How I Built an LLM Workflow That Stabilized E2E Tests in a Real Project
How turning team knowledge into an executable workflow reduces flakiness, speeds up diagnosis, and keeps a regression suite trustworthy as it grows.
Flaky E2E tests are silent killers of team velocity.
They waste CI minutes, create false alarms, slow down releases, and gradually destroy trust in the entire test suite. Over the past month, I was not just writing Playwright tests. I was building an LLM-assisted workflow that helped diagnose failures, reduce flakiness, and maintain a consistent standard for regression tests in a real production project.
In the project, we use Playwright, regression tests, Qase integration, and several flows that are naturally difficult to test: login, modals, payments, iframes, users with different account states, dynamic application responses, external dependencies, and CI.
At first, the LLM helped me in a point-by-point way: “Why is this test failing?”, “How should I fix this selector?”, “How do I write this assertion?” It quickly became clear that this was not enough.
The real breakthrough came when I stopped treating the LLM as a code generator and started treating it as a participant in a diagnostic process that had to follow the project’s local rules.

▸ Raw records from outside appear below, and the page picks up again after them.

/-!
# The in-band hairpin: a southern U-turn between the two necks

Topic `Literature/Topology/FourManifolds` (trunk T-4MAN). Fact seat
`provefact-Literature.Topology.FourManifolds.Knot.IsConnectedSum.isIsotopic` (Schubert's theorem),
geometric heart for rail knots, deep-chord design (companion of `ChordPiece.lean`). The foreign
closing arc of a datum `b` at the neck scale `κ` consists of the lower flat neck (with its chord),
a **U-turn inside the band** from the lower neck line `x₁ = 1/2 - κ` to the upper neck line
`x₁ = 1/2 + κ` on the right of the crossing, and the upper flat neck back. This file builds the
U-turn as the band image of an explicit planar path and records what the frames need.

* `hairpinModel s = (3 + 4 s (1 - s), -1 + 2 χ s)` (`χ = smoothStep (1/3) (2/3)`), in blow-up
  planar units: on `[0, 1/3]` it runs along the lower model neck line `x₁ = -1` with the first
  coordinate increasing from `3`, on `[2/3, 1]` back along the upper line `x₁ = 1`, and in between
  the second coordinate is strictly increasing (`hairpinModel_of_le`, `hairpinModel_of_ge`); it
  is `C^∞`, injective on `[0, 1]`, regular, with first coordinate in `[3, 4]` and norm `≤ 5`.
* `hairpinParam κ s = κ • hairpinModel s` (relative planar parameter, norm `≤ 5κ`) and
  `b.hairpin κ s = Fband (hairpinParam κ s)` (chart point): equal to `railLoPsi κ (X s)` for
  `s ≤ 1/3` and to `railHiPsi κ (X s)` for `s ≥ 2/3`; exactly in the open southern chart ball
  (`norm_hairpin_lt_two`, `B` south); within blow-up distance `5 ε` of `(X s, V s, 0)` in the
  flat regime (`norm_blowUp_hairpin_sub_le`), hence first blow-up coordinate `≥ 3 - 5ε` and
  distance `≤ 9κ‖frame‖` from `pZero`; `C^∞` and regular (flatness of the differential);
  injective on `[0, 1]` (band injectivity).

Everything is proved; no named facts are introduced.

## References

Standard; all statements `[folklore]`.
-/

open scoped Manifold ContDiff Topology Real
open Function Set Metric Filter

noncomputable section

namespace Literature.Topology.FourManifolds

/-- Local notation: `𝔼 n` is the model Euclidean space `EuclideanSpace ℝ (Fin n)`. -/
local notation "𝔼 " n:arg => EuclideanSpace ℝ (Fin n)

/-- Local notation: `𝕊 n` is the unit sphere in `EuclideanSpace ℝ (Fin (n + 1))`. -/
local notation "𝕊 " n:arg => (Metric.sphere (0 : EuclideanSpace ℝ (Fin (n + 1))) 1)

attribute [local instance] fact_finrank_euclideanSpace_succ

open KnotsInBall

/-! ### The planar model of the hairpin -/

/-- First coordinate of the hairpin model: `3 + 4 s (1 - s)`. [folklore] -/
def hairpinX (s : ℝ) : ℝ := 3 + 4 * s * (1 - s)

/-- Second coordinate of the hairpin model: `-1 + 2 χ s`, `χ = smoothStep (1/3) (2/3)`. [folklore] -/
def hairpinV (s : ℝ) : ℝ := -1 + 2 * smoothStep (1 / 3) (2 / 3) s

/-- **The hairpin model** in blow-up planar units. [folklore] -/
def hairpinModel (s : ℝ) : 𝔼 2 := pt2 (hairpinX s) (hairpinV s)

/-- First coordinate of the hairpin model. [folklore] -/
@[simp] theorem hairpinModel_apply_zero (s : ℝ) : hairpinModel s 0 = hairpinX s := rfl

/-- Second coordinate of the hairpin model. [folklore] -/
@[simp] theorem hairpinModel_apply_one (s : ℝ) : hairpinModel s 1 = hairpinV s := rfl

/-- The first coordinate is `C^∞`. [folklore] -/
theorem contDiff_hairpinX : ContDiff ℝ ∞ hairpinX := by
  unfold hairpinX; fun_prop

/-- The second coordinate is `C^∞`. [folklore] -/
theorem contDiff_hairpinV : ContDiff ℝ ∞ hairpinV :=
  contDiff_const.add (contDiff_const.mul (contDiff_smoothStep _ _))

/-- The hairpin model is `C^∞`. [folklore] -/
theorem contDiff_hairpinModel : ContDiff ℝ ∞ hairpinModel := by
  rw [contDiff_euclidean]
  intro i; fin_cases i
  · exact contDiff_hairpinX
  · exact contDiff_hairpinV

The Problem: Flaky E2E Is Not One Type of Bug
Flaky tests rarely have a single cause.
Sometimes the test clicks too early. Sometimes a modal blocks the screen. Sometimes a selector was based on text that changed after a refactor. Sometimes networkidle never arrives because the app has background polling. Sometimes a test passes locally, but in CI it hits a slower backend, a rate limit, or delayed rendering.

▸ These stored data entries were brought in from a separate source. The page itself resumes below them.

import Mathlib.RingTheory.Henselian
import Mathlib.RingTheory.AdicCompletion.Basic
import Mathlib.RingTheory.DiscreteValuationRing.Basic
import Mathlib.Analysis.SpecificLimits.Normed
import Literature.NumberTheory.EllipticCurves.TateCurve.ValuationRing
import HarnessLib

/-!
# The ring of integers of a complete non-archimedean field is Henselian (Hensel's lemma)

Topic `Literature/NumberTheory/EllipticCurves/TateCurve`, namespace
`Literature.NumberTheory.EllipticCurves.TateCurve` (abc-iut cell, TRANCHE-T1 P21; the input of
(iii) ⇒ (ii) in Silverman ATAEC Thm. V.5.3 (b): "It follows from Hensel's lemma applied to the
polynomial `T² + a₁T - a₂` …", PDF p. 409). Setting of `TateCurve/ValuationRing.lean`: `K` a
complete ultrametric normed field, `R` a discrete valuation ring with fraction field `K` and
`‖x‖ ≤ 1 ↔ x ∈ R`. PROVED here:

* `pow_dvd_iff_norm_le`: `ϖⁿ ∣ x ↔ ‖x‖ ≤ ‖ϖ‖ⁿ` for a uniformiser `ϖ`;
* `isAdicComplete`: `R` is `𝔐`-adically complete — Hausdorff by Krull's intersection theorem,
  precomplete because an `𝔐`-adic Cauchy sequence is `‖·‖`-Cauchy in the complete field `K`, its
  limit has norm `≤ 1`, hence lies in `R`, and is an `𝔐`-adic limit (closed balls);
* `henselianLocalRing`: **`R` is Henselian** (Mathlib's `IsAdicComplete.henselianRing`), i.e.
  HENSEL'S LEMMA: a simple root modulo `𝔐` of a monic polynomial over `R` lifts to a root in `R`
  (`exists_isRoot_of_isUnit_derivative`).

(Neukirch, *Algebraic Number Theory*, II (4.6) Hensel's Lemma; the tree has the analogous facts
for the completion of a number field at a finite place in `Summits/Ventures/HodgeRepro2/
T5AdicCompletionHenselian.lean`, via compactness; here completeness of `K` is used instead.)

## References
* [NeukirchANT1999] J. Neukirch, *Algebraic Number Theory*, Springer 1999, Ch. II (4.6)
  (Hensel's Lemma for complete valued fields) and (3.8).
* [SilvermanATAEC1994] J. H. Silverman, *Advanced Topics in the Arithmetic of Elliptic Curves*,
  GTM 151, proof of Thm. V.5.3 (b) (PDF p. 409, the appeal to Hensel's lemma).
-/

noncomputable section

open IsDedekindDomain IsLocalRing Filter Topology

namespace Literature.NumberTheory.EllipticCurves.TateCurve

universe u

variable {K : Type u} [NontriviallyNormedField K]
  {R : Type u} [CommRing R] [IsDomain R] [IsDiscreteValuationRing R] [Algebra R K]
  [IsFractionRing R K]

/-- A uniformiser has norm `< 1` (it lies in `𝔐 = {‖·‖ < 1}`). [cite: NeukirchANT1999, Ch. II Prop. 3.8] -/
theorem norm_lt_one_of_irreducible (hR : ∀ x : K, ‖x‖ ≤ 1 ↔ x ∈ Set.range (algebraMap R K))
    {ϖ : R} (hϖ : Irreducible ϖ) : ‖algebraMap R K ϖ‖ < 1 :=
  (mem_maximalIdeal_iff_norm_lt_one hR ϖ).mp
    (hϖ.maximalIdeal_eq ▸ Ideal.mem_span_singleton_self ϖ)

omit [IsDomain R] [IsDiscreteValuationRing R] in
/-- A uniformiser is nonzero in `K`. [cite: NeukirchANT1999, Ch. II Prop. 3.8] -/
theorem norm_pos_of_irreducible {ϖ : R} (hϖ : Irreducible ϖ) : 0 < ‖algebraMap R K ϖ‖ :=
  norm_pos_iff.mpr ((map_ne_zero_iff _ (IsFractionRing.injective R K)).mpr hϖ.ne_zero)

/-- **`ϖⁿ ∣ x ↔ ‖x‖ ≤ ‖ϖ‖ⁿ`** for a uniformiser `ϖ` of `R` and `x ∈ R` (write `x = u ϖᵏ`,
`‖x‖ = ‖ϖ‖ᵏ`). [cite: NeukirchANT1999, Ch. II Prop. 3.8] -/
theorem pow_dvd_iff_norm_le (hR : ∀ x : K, ‖x‖ ≤ 1 ↔ x ∈ Set.range (algebraMap R K))
    {ϖ : R} (hϖ : Irreducible ϖ) (x : R) (n : ℕ) :
    ϖ ^ n ∣ x ↔ ‖algebraMap R K x‖ ≤ ‖algebraMap R K ϖ‖ ^ n := by
  constructor
  · rintro ⟨t, rfl⟩
    rw [map_mul, map_pow, norm_mul, norm_pow]
    exact mul_le_of_le_one_right (pow_nonneg (norm_nonneg _) _) (norm_algebraMap_le_one hR t)
  · intro h
    rcases eq_or_ne x 0 with rfl | hx
    · exact dvd_zero _
    obtain ⟨k, u, rfl⟩ := IsDiscreteValuationRing.eq_unit_mul_pow_irreducible hx hϖ
    have hu : ‖algebraMap R K (u : R)‖ = 1 := (isUnit_iff_norm_eq_one hR _).mp u.isUnit
    rw [map_mul, map_pow, norm_mul, hu, one_mul, norm_pow] at h
    have hnk : n ≤ k :=
      (pow_le_pow_iff_right_of_lt_one₀ (norm_pos_of_irreducible hϖ)
        (norm_lt_one_of_irreducible hR hϖ)).mp h
    exact Dvd.dvd.mul_left (pow_dvd_pow ϖ hnk) _

omit [IsDomain R] [IsDiscreteValuationRing R] [Algebra R K] [IsFractionRing R K] in
/-- Membership in `I • ⊤` is membership in `I`. [folklore] -/
private theorem mem_smul_top_iff (I : Ideal R) (x : R) :
    x ∈ I • (⊤ : Submodule R R) ↔ x ∈ I := by
  rw [Ideal.smul_top_eq_map]
  simp

omit [Algebra R K] [IsFractionRing R K] in
/-- `x ∈ 𝔐ⁿ ↔ ϖⁿ ∣ x`. [folklore] -/
private theorem mem_maximalIdeal_pow_iff {ϖ : R} (hϖ : Irreducible ϖ) (n : ℕ) (x : R) :
    x ∈ (maximalIdeal R) ^ n ↔ ϖ ^ n ∣ x := by
  rw [hϖ.maximalIdeal_eq, Ideal.span_singleton_pow, Ideal.mem_span_singleton]

omit [Algebra R K] [IsFractionRing R K] in
/-- `R` is `𝔐`-adically Hausdorff: `⋂ 𝔐ⁿ = 0` (Krull's intersection theorem for the Noetherian
local ring `R`). [cite: NeukirchANT1999, Ch. II (4.6)] -/
theorem isHausdorff_maximalIdeal : IsHausdorff (maximalIdeal R) R :=
  ⟨fun x hx ↦ by
    have h : x ∈ ⨅ n : ℕ, (maximalIdeal R) ^ n :=
      Ideal.mem_iInf.mpr fun n ↦ (mem_smul_top_iff _ _).mp (SModEq.zero.mp (hx n))
    rwa [Ideal.iInf_pow_eq_bot_of_isLocalRing _ (maximalIdeal.isMaximal R).ne_top,
      Ideal.mem_bot] at h⟩

variable [CompleteSpace K]

/-- `R` is `𝔐`-adically precomplete when `K` is complete: an `𝔐`-adic Cauchy sequence `f` in `R`
satisfies `‖f m - f n‖ ≤ ‖ϖ‖ᵐ` (`m ≤ n`), so converges in `K`; the limit has norm `≤ 1`, i.e.
lies in `R`, and `‖f n - L‖ ≤ ‖ϖ‖ⁿ`, i.e. `f n ≡ L (mod 𝔐ⁿ)`. [cite: NeukirchANT1999, Ch. II (4.6)] -/
theorem isPrecomplete_maximalIdeal
    (hR : ∀ x : K, ‖x‖ ≤ 1 ↔ x ∈ Set.range (algebraMap R K)) :
    IsPrecomplete (maximalIdeal R) R := by
  refine ⟨fun f hf ↦ ?_⟩
  obtain ⟨ϖ, hϖ⟩ := IsDiscreteValuationRing.exists_irreducible R
  set r : ℝ := ‖algebraMap R K ϖ‖ with hr
  have hr1 : r < 1 := norm_lt_one_of_irreducible hR hϖ
  have hr0 : 0 ≤ r := norm_nonneg _
  -- `‖f m - f n‖ ≤ r ^ m` for `m ≤ n`
  have hdist : ∀ {m n : ℕ}, m ≤ n →
      ‖algebraMap R K (f m) - algebraMap R K (f n)‖ ≤ r ^ m := by
    intro m n hmn
    have h := (mem_maximalIdeal_pow_iff hϖ m _).mp
      ((mem_smul_top_iff _ _).mp (SModEq.sub_mem.mp (hf hmn)))
    rw [← map_sub]
    exact (pow_dvd_iff_norm_le hR hϖ _ m).mp h
  set g : ℕ → K := fun n ↦ algebraMap R K (f n) with hg
  have hcauchy : CauchySeq g := by
    refine cauchySeq_of_le_geometric r 1 hr1 fun n ↦ ?_
    rw [dist_eq_norm, one_mul]
    exact hdist (Nat.le_succ n)
  obtain ⟨L', hL'⟩ := cauchySeq_tendsto_of_complete hcauchy
  -- the limit lies in `R`
  have hL'1 : ‖L'‖ ≤ 1 :=
    le_of_tendsto' hL'.norm fun n ↦ norm_algebraMap_le_one hR (f n)
  obtain ⟨L, hL⟩ := (hR L').mp hL'1
  refine ⟨L, fun n ↦ ?_⟩
  -- `‖f n - L‖ ≤ r ^ n`
  have hle : ‖algebraMap R K (f n) - L'‖ ≤ r ^ n := by
    have ht : Tendsto (fun k ↦ ‖g n - g k‖) atTop (𝓝 ‖algebraMap R K (f n) - L'‖) :=
      (tendsto_const_nhds.sub hL').norm
    exact le_of_tendsto ht (eventually_atTop.mpr ⟨n, fun k hk ↦ hdist hk⟩)
  rw [SModEq.sub_mem, mem_smul_top_iff, mem_maximalIdeal_pow_iff hϖ, pow_dvd_iff_norm_le hR hϖ,
    map_sub, hL]
  exact hle

/-- **The ring of integers of a complete non-archimedean field is `𝔐`-adically complete.**
[cite: NeukirchANT1999, Ch. II (4.6)] -/
theorem isAdicComplete (hR : ∀ x : K, ‖x‖ ≤ 1 ↔ x ∈ Set.range (algebraMap R K)) :
    IsAdicComplete (maximalIdeal R) R :=
  { toIsHausdorff := isHausdorff_maximalIdeal
    toIsPrecomplete := isPrecomplete_maximalIdeal hR }

/-- **Hensel's lemma: the ring of integers `R` of a complete non-archimedean field `K` is a
Henselian local ring** (Mathlib's `IsAdicComplete.henselianRing` at the maximal ideal; Neukirch,
*Algebraic Number Theory* II (4.6)). [cite: NeukirchANT1999, Ch. II (4.6)] -/
theorem henselianLocalRing (hR : ∀ x : K, ‖x‖ ≤ 1 ↔ x ∈ Set.range (algebraMap R K)) :
    HenselianLocalRing R :=
  haveI := isAdicComplete hR
  { is_henselian := fun f hf a₀ h₁ h₂ ↦
      HenselianRing.is_henselian (I := maximalIdeal R) f hf a₀ h₁ (h₂.map (Ideal.Quotient.mk _)) }

/-- **Hensel's lemma** in the form used by Silverman (proof of ATAEC V.5.3 (b), PDF p. 409): a
simple root modulo `𝔐` of a monic polynomial over the ring of integers of a complete
non-archimedean field lifts to a root. [cite: NeukirchANT1999, Ch. II (4.6)] -/
theorem exists_isRoot_of_isUnit_derivative
    (hR : ∀ x : K, ‖x‖ ≤ 1 ↔ x ∈ Set.range (algebraMap R K)) (f : Polynomial R) (hf : f.Monic)
    (a₀ : R) (h₁ : f.eval a₀ ∈ maximalIdeal R) (h₂ : IsUnit (f.derivative.eval a₀)) :
    ∃ a : R, f.IsRoot a ∧ a - a₀ ∈ maximalIdeal R :=
  (henselianLocalRing hR).is_henselian f hf a₀ h₁ h₂

end Literature.NumberTheory.EllipticCurves.TateCurve

end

The worst part is that quick “fixes” often only move the problem somewhere else.
Bad:
await page.waitForTimeout(3000)
The test starts passing. For a while.
Then CI slows down, the backend responds later, a modal appears one second later, and the test becomes flaky again. Except now it is harder to diagnose because the test is full of magic sleeps.

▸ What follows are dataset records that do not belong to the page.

import Summits.CriticalPhenomena.Ising3D.IsingColumnFaceL11CensusDistinctLin
import Summits.CriticalPhenomena.Ising3D.IsingColumnFaceL11CensusDistinctTrg

/-!
# The catalogue census of §7.3 as kernel facts, IX: the distinct-values machine, part 8 — across the two tables: the
sixteen common values, the union count, the resolution of the transcendental catalogue on the segment (cell
`pub-ising3x`, seat recog-1; paper §1.6 / §7.3)

HONEST FRAMING: lottery ticket; floor = tightest certified 3D Ising CFT bounds; no exact-solution
claim without a proof. Island framing: certified exclusion region at stated derivative order and
assumptions; not a determination of the 3D Ising critical exponents beyond that.

* `linIsTrg_shape` / `trgOfLinForm` / `linForm_mem_trgFullFamily` — a `TRG`-form `LIN` tuple is `(0, p·e_K, q)` and its value
  `(p/q)·K` is a member of `trgFullFamily 17 32`;
* **`mem_inter_imp_form`** — a real number in BOTH tables and in the segment is the value of a `TRG`-form `LIN` tuple
  (any other primitive `LIN` tuple is `≥ dX/distU > 0` away from every `TRG` value, `cross_descr_separated`);
* **`lin_inter_trg_segment_eq`** / **`lin_inter_trg_segment_ncard`** — on `[81/64, 2855/2048]` the two tables share EXACTLY the
  sixteen values `ζ(5)·{11/9, 5/4, 9/7, 4/3}`, `ζ(3)·{12/11, 11/10, 10/9, 9/8, 8/7}`, `G·{7/5, 10/7, 3/2}`, `log 2·{11/6, 2}`,
  `π·{5/12, 3/7}` (`linForms16`; which form tuples lie in the segment is decided by the census machine's `linBinOf`);
* **`realTables_values_ncard`** — `linFamily 12 ∪ trgFullFamily 17 32` has exactly `112660 + 39339 − 16 = 151983` distinct
  values in the segment; **`realTables_resolution`** — any two of them differ by at least `dL/distU = 4.3966…·10⁻¹²`: a
  certified `Δε`-interval narrower than that contains AT MOST ONE member of the two transcendental tables (the far side
  of §1.6's «no acceptance power at 10⁻² widths»: nine orders of magnitude below this paper's certified widths, six below
  the floating-point literature's).
Both tables read `log 2` at twenty digits from the landed `LogTwoBounds` (`kZT` / `linZEnclT`, `trgGEnclT`; TRG also `e` from
Mathlib's `Real.exp_one_near_20`) — necessary: at the landed ten digits a `LIN` enclosure up to `2.4·10⁻⁹` wide contains `TRG` values;
no constant is certified anew. A statement about the catalogue, NOT about `Δε`; nothing is recognised (§1.6); no P(M·) relevance.
lottery ticket; floor = tightest certified 3D Ising CFT bounds; no exact-solution claim without a proof.
-/

namespace Summit.CriticalPhenomena.Ising3D
namespace ColumnFaceL11
open Set Literature.MathematicalPhysics.QuantumFieldTheory.ConformalBootstrap3D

I needed more than fixing tests. I needed a repeatable way of working.
The Results
This was not an experiment on a toy repository. The workflow was used in a real regression suite connected with Qase and Playwright.
At the time of the summary:
- 161 regression E2E tests were linked to Qase test cases through QaseID,
- only 2 high-priority Qase cases still had no E2E implementation,
- reusable skills were created for writing, debugging, and reviewing E2E tests,
- anti-flake rules were moved from “memory in someone’s head” into repository knowledge files,
- failure diagnosis became more structured: find the test, run it, classify the error, inspect related code, explain the root cause, and only then apply the fix.
I am intentionally not saying that the LLM “removed all flaky tests.” That would be dishonest. The real gain was different: fewer random fixes, faster diagnosis, and a repeatable standard for working with E2E.
First Lesson: An LLM Without Project Context Produces Fragile Solutions
An LLM knows Playwright well. But it does not know my project.
It does not know which helpers already exist. It does not know that in this repo we do not use networkidle. It does not know that negative visibility assertions must go through a dedicated helper. It does not know that regression tests require a QaseID. It does not know which flow must be serialized because it touches an external payment sandbox.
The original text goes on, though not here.